Hybridisation methods use labelled probes to detect clones that share sequence. Probes can be generated
from each end of the clone by "end rescue" or DNA fragments isolated in other ways can be used (for example,
cDNA clones). One problem with the hybridisation method is that in the presence of a significant repeat
content in the genome, some probes/clone ends will fail to provide a unique link to the next segment of the
genome. This method was used to generate a map of the Schizosaccahromyces pombe genome.
Hybridisation mapping:
1 pick clones into a grid
2 hybridise to probe 1
3 hybridise to probe 2
4 build contigs
In this case, two clones hybridised to both probes and thus they are predicted to overlap. Those hybridising to
only one probe are predicted to extend out to the left or right.

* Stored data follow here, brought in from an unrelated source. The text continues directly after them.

import Mathlib
import Summits.Ventures.DiscreteObjects.Mahler.CensusKernelDeg20P101
import Summits.Ventures.DiscreteObjects.Mahler.CensusKernelDeg20P102
import Summits.Ventures.DiscreteObjects.Mahler.CensusKernelDeg20P103
import Summits.Ventures.DiscreteObjects.Mahler.CensusKernelDeg20P104
import Summits.Ventures.DiscreteObjects.Mahler.CensusKernelDeg20P105
import Summits.Ventures.DiscreteObjects.Mahler.CensusKernelDeg20P106
import Summits.Ventures.DiscreteObjects.Mahler.CensusKernelDeg20P107
import Summits.Ventures.DiscreteObjects.Mahler.CensusKernelDeg20P108
import Summits.Ventures.DiscreteObjects.Mahler.CensusKernelDeg20P109
import Summits.Ventures.DiscreteObjects.Mahler.CensusKernelDeg20P110
import Summits.Ventures.DiscreteObjects.Mahler.CensusKernelDeg20P111
import Summits.Ventures.DiscreteObjects.Mahler.CensusKernelDeg20P112
import Summits.Ventures.DiscreteObjects.Mahler.CensusKernelDeg20P113
import Summits.Ventures.DiscreteObjects.Mahler.CensusKernelDeg20P114
import Summits.Ventures.DiscreteObjects.Mahler.CensusKernelDeg20P115
import Summits.Ventures.DiscreteObjects.Mahler.CensusKernelDeg20P116
import Summits.Ventures.DiscreteObjects.Mahler.CensusKernelDeg20P117
import Summits.Ventures.DiscreteObjects.Mahler.CensusKernelDeg20P118
import Summits.Ventures.DiscreteObjects.Mahler.CensusKernelDeg20P119
import Summits.Ventures.DiscreteObjects.Mahler.CensusKernelDeg20P120
import Summits.Ventures.DiscreteObjects.Mahler.CensusKernelDeg20P121
import Summits.Ventures.DiscreteObjects.Mahler.CensusKernelDeg20P122
import Summits.Ventures.DiscreteObjects.Mahler.CensusKernelDeg20P123
import Summits.Ventures.DiscreteObjects.Mahler.CensusKernelDeg20P124
import Summits.Ventures.DiscreteObjects.Mahler.CensusKernelDeg20P125
import Summits.Ventures.DiscreteObjects.Mahler.CensusKernelDeg20P126
import Summits.Ventures.DiscreteObjects.Mahler.CensusKernelDeg20P127
import Summits.Ventures.DiscreteObjects.Mahler.CensusKernelDeg20P128
import Summits.Ventures.DiscreteObjects.Mahler.CensusKernelDeg20P129
import Summits.Ventures.DiscreteObjects.Mahler.CensusKernelDeg20P130
import Summits.Ventures.DiscreteObjects.Mahler.CensusKernelDeg20P131
import Summits.Ventures.DiscreteObjects.Mahler.CensusKernelDeg20P132
import Summits.Ventures.DiscreteObjects.Mahler.CensusKernelDeg20P133
import Summits.Ventures.DiscreteObjects.Mahler.CensusKernelDeg20P134
import Summits.Ventures.DiscreteObjects.Mahler.CensusKernelDeg20P135
import Summits.Ventures.DiscreteObjects.Mahler.CensusKernelDeg20P136
import Summits.Ventures.DiscreteObjects.Mahler.CensusKernelDeg20P137
import Summits.Ventures.DiscreteObjects.Mahler.CensusKernelDeg20P138
import Summits.Ventures.DiscreteObjects.Mahler.CensusKernelDeg20P139
import Summits.Ventures.DiscreteObjects.Mahler.CensusKernelDeg20P140
import Summits.Ventures.DiscreteObjects.Mahler.CensusKernelDeg20P141
import Summits.Ventures.DiscreteObjects.Mahler.CensusKernelDeg20P142
import Summits.Ventures.DiscreteObjects.Mahler.CensusKernelDeg20P143
import Summits.Ventures.DiscreteObjects.Mahler.CensusKernelDeg20P144
import Summits.Ventures.DiscreteObjects.Mahler.CensusKernelDeg20P145
import Summits.Ventures.DiscreteObjects.Mahler.CensusKernelDeg20P146
import Summits.Ventures.DiscreteObjects.Mahler.CensusKernelDeg20P147
import Summits.Ventures.DiscreteObjects.Mahler.CensusKernelDeg20P148
import Summits.Ventures.DiscreteObjects.Mahler.CensusKernelDeg20P149
import Summits.Ventures.DiscreteObjects.Mahler.CensusKernelDeg20P150
import Summits.Ventures.DiscreteObjects.Mahler.CensusKernelDeg20P151
import Summits.Ventures.DiscreteObjects.Mahler.CensusKernelDeg20P152
import Summits.Ventures.DiscreteObjects.Mahler.CensusKernelDeg20P153

/-!
# Kernel census, degree 20 (part C2): collector 2: imports chunk parts P101…P153

Cell `pub-namedobj`, seat `pub-namedobj-mahler-g16`. Framing: lottery ticket; floor = certified bounds/negative ranges.

Part of the kernel proof of `DegreeCensus 20 (13/10) coresDeg20` (see part A for the method: census search with
Toeplitz/resultant cuts, kernel-certified explicit-auxiliary-function cuts and certified leaf thresholds; 823081 leaves
with `c_1 >= 0`, 143927 survivors certified by extended certificates `CertX`: base red/cyc/exc or trace-Graeffe `tgr`).
This part holds, for the search nodes listed below, one kernel check each (`decide` with kernel reduction, standard axioms;
nodes costing more than the per-theorem budget are split by the next coefficient and re-assembled by a node lemma).
CONTROL/replication of the published degree-20 list (Boyd 1980/1989; Mossinghoff 1998; Mossinghoff-Rhin-Wu 2008), not new ground.
-/

namespace Summit.Ventures.DiscreteObjects.Mahler

open Polynomial

/-- Collector 2 of the degree-20 kernel census imports chunk parts `P101` … `P153`; as its own (small) fact it records
that the search cut table `CT20` has one row per depth 1..10. -/
theorem CT20_length : CT20.length = 10 := by decide

end Summit.Ventures.DiscreteObjects.Mahler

Fingerprinting methods rely on the presence of unique restriction sites (based on unique sequence) in
segments of DNA shared by two overlapping clones. DNA is prepared from clones and digested with one or
two restriction enzymes to generate a set of subfragments. These are analysed on high-resolution gels, and the
"fingerprint" pattern of bands used to identify the clone. Detection of bands can be by radioactive labelling of
each one, or by staining with sensitive DNA-detection dyes and visualisation using fluorescence readers.
Computer algorithms are used to compare fingerprints from different clones and define overlaps. The C.
elegans genome was physically mapped in this way using a cosmid clone library of 17,000 clones and a
two-enzyme digest.
Fingerprinting Mapping
1.
Digest clones with restriction enzyme and label, electrophorese on gel. (V=vector bands present in all
clones)
2.
Determine overlap by shared patterns of bands.
In completing a physical map, it is often essential to use more than one library, and more than one cloning
system. In random sampling from the library, it is possible that certain segments of the genome are not
represented and others overrepresented. This stochastic selection will result in a physical map with gaps. The
gaps can be crossed by using directed approaches using hybridization selection of "bridging" clones. However,
not all DNA is equally easily cloned. Bacteria for example, tend to "dislike" highly repetitive sequences, and
thus repetitive DNA will be underrepresented in a bacterial clone library. To over come this differential
representation problem, several solutions have been used. Vectors that have lower copy number per cell tend to
yield libraries with better representation (as it is less likely that a "poisonous" sequence will kill the cell, or a
repetitive sequence find a partner to recombine and delete with). Alternatively, different cloning hosts (bacteria
versus yeast in general) have different properties, and it is often possible to recover "unclonable" DNA from an
alternative host. Yeast, for example, is able to maintain AT rich DNA more effectively than E. coli.
A portion of the C. elegans physical map.
The longer lines at the top are YAC clones (their names start with a Y). The shorter items below are
cosmid clones. The bold YACs are ones used in mapping cDNAs to the genome. The yellow boxed cosmids
are those sequenced. Cosmids with a following * are ones that are cananical for a set of smaller cosmids, that
are not displayed. The yellow bar at the bottom represents the sequenced DNA. The triangles indicate points of
transposon insertion in strains of C. elegans.